Try it
Here is a block of entries. Write out its lines exactly, from the first through the one containing "DOOR 2, wave".
========================
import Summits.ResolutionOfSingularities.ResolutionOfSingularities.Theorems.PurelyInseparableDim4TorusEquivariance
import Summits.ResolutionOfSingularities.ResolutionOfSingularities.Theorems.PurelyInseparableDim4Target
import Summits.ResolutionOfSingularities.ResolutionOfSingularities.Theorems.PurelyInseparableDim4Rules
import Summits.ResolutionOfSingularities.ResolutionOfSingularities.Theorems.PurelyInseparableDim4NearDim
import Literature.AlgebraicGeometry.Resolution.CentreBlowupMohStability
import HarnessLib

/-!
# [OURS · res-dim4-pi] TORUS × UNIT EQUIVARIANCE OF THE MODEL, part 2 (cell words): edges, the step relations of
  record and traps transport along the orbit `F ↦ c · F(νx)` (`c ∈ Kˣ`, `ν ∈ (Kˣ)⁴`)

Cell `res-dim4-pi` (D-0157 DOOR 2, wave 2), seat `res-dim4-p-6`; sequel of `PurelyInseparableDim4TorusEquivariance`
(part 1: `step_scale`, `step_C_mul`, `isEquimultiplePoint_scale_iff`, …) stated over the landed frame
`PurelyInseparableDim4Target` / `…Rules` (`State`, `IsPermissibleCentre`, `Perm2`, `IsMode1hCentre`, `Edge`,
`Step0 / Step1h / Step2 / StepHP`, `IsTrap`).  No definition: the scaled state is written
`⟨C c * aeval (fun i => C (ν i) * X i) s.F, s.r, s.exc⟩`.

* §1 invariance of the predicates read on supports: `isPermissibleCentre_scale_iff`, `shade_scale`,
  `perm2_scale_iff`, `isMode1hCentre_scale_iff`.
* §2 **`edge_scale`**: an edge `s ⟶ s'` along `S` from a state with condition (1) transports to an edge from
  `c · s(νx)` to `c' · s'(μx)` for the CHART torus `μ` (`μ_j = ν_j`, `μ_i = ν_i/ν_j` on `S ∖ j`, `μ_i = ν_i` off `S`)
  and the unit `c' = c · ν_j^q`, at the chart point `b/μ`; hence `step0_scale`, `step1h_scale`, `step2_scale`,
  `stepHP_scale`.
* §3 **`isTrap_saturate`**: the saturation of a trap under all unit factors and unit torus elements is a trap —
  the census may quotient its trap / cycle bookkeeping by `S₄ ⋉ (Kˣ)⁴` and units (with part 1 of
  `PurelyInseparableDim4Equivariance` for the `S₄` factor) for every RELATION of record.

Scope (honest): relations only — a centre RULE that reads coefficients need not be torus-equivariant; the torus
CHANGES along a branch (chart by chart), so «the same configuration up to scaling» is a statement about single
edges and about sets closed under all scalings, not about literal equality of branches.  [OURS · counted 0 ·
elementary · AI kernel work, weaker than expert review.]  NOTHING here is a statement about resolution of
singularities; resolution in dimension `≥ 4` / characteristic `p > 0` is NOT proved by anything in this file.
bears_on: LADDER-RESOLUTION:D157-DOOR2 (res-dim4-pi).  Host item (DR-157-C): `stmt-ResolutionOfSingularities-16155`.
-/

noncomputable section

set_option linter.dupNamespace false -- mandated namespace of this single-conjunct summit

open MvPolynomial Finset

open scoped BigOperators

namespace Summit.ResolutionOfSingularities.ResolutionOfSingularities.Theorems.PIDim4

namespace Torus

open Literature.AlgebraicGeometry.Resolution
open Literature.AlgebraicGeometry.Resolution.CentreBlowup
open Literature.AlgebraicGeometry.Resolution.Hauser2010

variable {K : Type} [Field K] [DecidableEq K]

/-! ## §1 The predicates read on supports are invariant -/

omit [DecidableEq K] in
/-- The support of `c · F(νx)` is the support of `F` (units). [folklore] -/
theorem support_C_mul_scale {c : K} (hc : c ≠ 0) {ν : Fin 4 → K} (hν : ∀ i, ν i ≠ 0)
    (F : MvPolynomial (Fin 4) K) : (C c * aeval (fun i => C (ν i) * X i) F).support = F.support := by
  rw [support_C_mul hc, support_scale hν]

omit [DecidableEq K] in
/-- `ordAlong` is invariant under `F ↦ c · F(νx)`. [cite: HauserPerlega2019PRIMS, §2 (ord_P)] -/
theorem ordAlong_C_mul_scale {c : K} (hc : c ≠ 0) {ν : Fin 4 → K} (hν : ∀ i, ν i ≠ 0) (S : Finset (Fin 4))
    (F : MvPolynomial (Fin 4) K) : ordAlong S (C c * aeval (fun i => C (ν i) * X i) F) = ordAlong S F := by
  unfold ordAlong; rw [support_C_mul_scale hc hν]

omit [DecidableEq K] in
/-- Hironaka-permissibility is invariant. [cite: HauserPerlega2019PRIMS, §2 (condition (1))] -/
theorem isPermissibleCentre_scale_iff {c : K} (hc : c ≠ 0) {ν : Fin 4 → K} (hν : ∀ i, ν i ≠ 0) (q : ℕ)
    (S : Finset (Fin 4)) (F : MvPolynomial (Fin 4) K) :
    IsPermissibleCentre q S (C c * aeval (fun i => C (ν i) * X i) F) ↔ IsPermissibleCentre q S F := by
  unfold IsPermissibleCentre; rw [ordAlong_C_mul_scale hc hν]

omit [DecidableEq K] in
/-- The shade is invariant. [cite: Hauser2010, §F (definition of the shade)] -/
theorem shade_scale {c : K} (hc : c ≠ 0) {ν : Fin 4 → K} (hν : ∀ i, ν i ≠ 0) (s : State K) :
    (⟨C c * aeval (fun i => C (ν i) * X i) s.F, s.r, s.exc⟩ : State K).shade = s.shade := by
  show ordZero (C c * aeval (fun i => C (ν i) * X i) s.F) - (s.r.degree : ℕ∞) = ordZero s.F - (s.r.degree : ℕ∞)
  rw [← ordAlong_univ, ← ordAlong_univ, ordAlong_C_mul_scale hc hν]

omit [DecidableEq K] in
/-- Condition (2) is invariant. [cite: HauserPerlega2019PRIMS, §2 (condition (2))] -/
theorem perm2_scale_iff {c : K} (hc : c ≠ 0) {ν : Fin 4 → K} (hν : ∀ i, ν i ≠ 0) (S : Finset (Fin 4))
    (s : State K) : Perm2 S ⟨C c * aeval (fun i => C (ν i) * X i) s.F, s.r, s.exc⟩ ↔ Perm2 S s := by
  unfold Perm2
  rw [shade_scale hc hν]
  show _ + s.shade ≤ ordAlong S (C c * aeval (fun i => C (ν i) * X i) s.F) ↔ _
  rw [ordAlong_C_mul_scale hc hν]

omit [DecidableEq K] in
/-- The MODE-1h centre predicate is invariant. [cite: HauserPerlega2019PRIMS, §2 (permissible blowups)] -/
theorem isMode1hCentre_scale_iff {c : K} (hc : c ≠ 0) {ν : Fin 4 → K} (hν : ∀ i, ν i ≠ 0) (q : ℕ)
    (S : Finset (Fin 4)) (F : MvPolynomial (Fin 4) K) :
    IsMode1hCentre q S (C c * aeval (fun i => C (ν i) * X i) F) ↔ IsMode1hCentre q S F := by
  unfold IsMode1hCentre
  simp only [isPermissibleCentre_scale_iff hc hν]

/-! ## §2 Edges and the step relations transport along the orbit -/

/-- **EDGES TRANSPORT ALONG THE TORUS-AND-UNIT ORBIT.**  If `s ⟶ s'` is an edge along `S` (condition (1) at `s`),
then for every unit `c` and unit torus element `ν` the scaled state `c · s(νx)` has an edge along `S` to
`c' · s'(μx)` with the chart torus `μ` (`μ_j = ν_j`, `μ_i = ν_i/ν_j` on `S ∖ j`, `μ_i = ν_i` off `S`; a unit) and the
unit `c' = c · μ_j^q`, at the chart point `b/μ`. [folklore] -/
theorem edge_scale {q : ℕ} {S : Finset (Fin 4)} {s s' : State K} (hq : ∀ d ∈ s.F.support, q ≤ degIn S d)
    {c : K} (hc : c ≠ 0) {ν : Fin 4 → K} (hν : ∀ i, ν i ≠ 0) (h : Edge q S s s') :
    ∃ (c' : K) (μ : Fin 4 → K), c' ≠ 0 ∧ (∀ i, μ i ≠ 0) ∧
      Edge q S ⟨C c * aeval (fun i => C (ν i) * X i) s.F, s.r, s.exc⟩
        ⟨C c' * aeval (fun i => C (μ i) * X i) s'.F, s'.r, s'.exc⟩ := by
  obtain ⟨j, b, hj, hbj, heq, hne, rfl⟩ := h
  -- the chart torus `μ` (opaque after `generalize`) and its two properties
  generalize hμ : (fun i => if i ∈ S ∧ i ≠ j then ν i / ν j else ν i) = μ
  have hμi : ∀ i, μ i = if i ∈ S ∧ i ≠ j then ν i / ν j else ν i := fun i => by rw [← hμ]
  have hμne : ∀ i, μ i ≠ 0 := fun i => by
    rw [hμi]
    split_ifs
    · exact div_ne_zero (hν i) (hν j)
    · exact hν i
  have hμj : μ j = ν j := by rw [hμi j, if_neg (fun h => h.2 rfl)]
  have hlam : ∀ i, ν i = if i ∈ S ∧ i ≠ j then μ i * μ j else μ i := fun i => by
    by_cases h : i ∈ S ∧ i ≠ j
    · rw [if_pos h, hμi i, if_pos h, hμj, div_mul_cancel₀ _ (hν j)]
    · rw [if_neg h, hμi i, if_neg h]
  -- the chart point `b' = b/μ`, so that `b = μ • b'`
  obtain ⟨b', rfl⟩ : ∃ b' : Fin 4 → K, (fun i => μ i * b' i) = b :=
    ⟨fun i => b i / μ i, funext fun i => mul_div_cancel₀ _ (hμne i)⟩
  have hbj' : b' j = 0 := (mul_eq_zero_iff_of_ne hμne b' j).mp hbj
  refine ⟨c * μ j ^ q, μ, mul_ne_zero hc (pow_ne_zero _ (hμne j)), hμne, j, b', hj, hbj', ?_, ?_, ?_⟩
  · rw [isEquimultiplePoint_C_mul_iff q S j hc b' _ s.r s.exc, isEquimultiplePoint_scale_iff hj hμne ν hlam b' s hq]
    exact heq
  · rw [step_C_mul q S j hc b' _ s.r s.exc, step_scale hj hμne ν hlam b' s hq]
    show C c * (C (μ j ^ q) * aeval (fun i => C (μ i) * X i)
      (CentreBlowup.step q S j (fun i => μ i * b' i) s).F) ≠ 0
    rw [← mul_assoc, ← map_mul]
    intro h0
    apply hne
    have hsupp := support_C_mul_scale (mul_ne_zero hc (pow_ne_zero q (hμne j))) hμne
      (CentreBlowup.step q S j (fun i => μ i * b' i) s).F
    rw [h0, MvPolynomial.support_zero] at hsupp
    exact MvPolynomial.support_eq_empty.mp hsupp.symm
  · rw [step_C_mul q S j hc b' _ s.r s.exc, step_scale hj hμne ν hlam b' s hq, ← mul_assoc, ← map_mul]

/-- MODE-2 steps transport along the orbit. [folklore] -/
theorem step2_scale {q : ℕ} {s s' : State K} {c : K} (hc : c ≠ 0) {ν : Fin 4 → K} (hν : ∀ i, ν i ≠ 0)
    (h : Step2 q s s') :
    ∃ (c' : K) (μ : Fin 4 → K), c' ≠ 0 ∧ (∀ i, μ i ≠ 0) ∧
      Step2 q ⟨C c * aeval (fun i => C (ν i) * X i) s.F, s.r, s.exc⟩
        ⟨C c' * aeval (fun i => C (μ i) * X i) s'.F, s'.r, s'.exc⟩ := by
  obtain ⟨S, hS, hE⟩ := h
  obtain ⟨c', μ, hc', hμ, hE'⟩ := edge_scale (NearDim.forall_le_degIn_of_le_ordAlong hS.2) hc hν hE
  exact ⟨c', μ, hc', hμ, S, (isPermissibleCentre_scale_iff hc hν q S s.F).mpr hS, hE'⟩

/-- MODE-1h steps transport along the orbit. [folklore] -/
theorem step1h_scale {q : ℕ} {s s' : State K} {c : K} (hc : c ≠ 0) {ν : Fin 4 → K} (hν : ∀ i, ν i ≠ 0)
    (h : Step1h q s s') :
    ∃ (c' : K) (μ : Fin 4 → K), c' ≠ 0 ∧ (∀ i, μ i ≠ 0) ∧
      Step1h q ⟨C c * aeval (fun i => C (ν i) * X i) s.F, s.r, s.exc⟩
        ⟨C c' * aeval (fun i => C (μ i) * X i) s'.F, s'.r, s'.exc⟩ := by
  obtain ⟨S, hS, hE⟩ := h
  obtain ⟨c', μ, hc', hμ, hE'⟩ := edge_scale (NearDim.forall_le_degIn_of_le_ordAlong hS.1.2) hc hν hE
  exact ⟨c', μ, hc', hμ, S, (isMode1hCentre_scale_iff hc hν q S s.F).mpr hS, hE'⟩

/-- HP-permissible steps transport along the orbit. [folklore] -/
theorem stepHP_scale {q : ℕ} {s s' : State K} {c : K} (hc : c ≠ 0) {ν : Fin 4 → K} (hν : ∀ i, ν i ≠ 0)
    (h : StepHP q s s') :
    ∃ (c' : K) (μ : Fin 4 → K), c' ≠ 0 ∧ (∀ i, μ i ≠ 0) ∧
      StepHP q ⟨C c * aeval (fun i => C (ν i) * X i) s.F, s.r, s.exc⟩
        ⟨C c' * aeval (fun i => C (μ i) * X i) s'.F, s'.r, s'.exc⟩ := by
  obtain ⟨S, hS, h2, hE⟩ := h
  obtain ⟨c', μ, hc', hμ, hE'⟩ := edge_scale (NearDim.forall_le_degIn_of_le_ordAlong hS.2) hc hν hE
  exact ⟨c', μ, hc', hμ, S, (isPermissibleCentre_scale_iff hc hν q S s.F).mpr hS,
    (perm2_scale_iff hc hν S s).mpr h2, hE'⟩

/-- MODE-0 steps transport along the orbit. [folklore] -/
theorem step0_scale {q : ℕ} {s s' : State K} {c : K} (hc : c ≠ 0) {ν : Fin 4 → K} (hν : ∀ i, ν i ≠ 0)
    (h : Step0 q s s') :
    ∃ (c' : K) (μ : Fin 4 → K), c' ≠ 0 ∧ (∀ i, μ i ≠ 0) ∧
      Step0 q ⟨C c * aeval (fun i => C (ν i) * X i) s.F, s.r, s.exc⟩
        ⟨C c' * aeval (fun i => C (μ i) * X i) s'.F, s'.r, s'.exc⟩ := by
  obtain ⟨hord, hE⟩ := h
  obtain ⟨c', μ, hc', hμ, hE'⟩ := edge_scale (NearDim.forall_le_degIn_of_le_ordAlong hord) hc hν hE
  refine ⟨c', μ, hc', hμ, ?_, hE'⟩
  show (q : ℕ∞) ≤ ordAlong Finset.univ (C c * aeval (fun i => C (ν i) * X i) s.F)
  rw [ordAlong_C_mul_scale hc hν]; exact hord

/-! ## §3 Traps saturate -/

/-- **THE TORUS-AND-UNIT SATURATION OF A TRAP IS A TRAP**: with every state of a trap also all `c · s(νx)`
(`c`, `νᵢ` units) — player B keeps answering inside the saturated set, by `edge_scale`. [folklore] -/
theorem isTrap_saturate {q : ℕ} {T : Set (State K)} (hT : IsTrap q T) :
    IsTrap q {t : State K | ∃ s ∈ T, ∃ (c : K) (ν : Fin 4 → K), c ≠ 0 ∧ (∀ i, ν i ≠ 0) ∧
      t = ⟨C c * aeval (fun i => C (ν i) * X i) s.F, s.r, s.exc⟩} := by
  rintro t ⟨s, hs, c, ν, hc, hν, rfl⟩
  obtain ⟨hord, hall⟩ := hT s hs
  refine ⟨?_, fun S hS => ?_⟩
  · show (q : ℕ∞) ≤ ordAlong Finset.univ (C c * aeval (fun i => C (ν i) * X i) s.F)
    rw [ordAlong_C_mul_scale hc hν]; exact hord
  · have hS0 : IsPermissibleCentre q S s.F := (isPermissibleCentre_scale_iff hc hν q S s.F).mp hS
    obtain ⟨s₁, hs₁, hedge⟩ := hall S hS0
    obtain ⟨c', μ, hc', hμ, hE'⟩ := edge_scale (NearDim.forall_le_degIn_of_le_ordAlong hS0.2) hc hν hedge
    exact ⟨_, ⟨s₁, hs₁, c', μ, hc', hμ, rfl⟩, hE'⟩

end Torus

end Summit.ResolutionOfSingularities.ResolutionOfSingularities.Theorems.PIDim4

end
========================
Result
import Summits.ResolutionOfSingularities.ResolutionOfSingularities.Theorems.PurelyInseparableDim4TorusEquivariance
import Summits.ResolutionOfSingularities.ResolutionOfSingularities.Theorems.PurelyInseparableDim4Target
import Summits.ResolutionOfSingularities.ResolutionOfSingularities.Theorems.PurelyInseparableDim4Rules
import Summits.ResolutionOfSingularities.ResolutionOfSingularities.Theorems.PurelyInseparableDim4NearDim
import Literature.AlgebraicGeometry.Resolution.CentreBlowupMohStability
import HarnessLib

/-!
# [OURS · res-dim4-pi] TORUS × UNIT EQUIVARIANCE OF THE MODEL, part 2 (cell words): edges, the step relations of
  record and traps transport along the orbit `F ↦ c · F(νx)` (`c ∈ Kˣ`, `ν ∈ (Kˣ)⁴`)

Cell `res-dim4-pi` (D-0157 DOOR 2, wave 2), seat `res-dim4-p-6`; sequel of `PurelyInseparableDim4TorusEquivariance`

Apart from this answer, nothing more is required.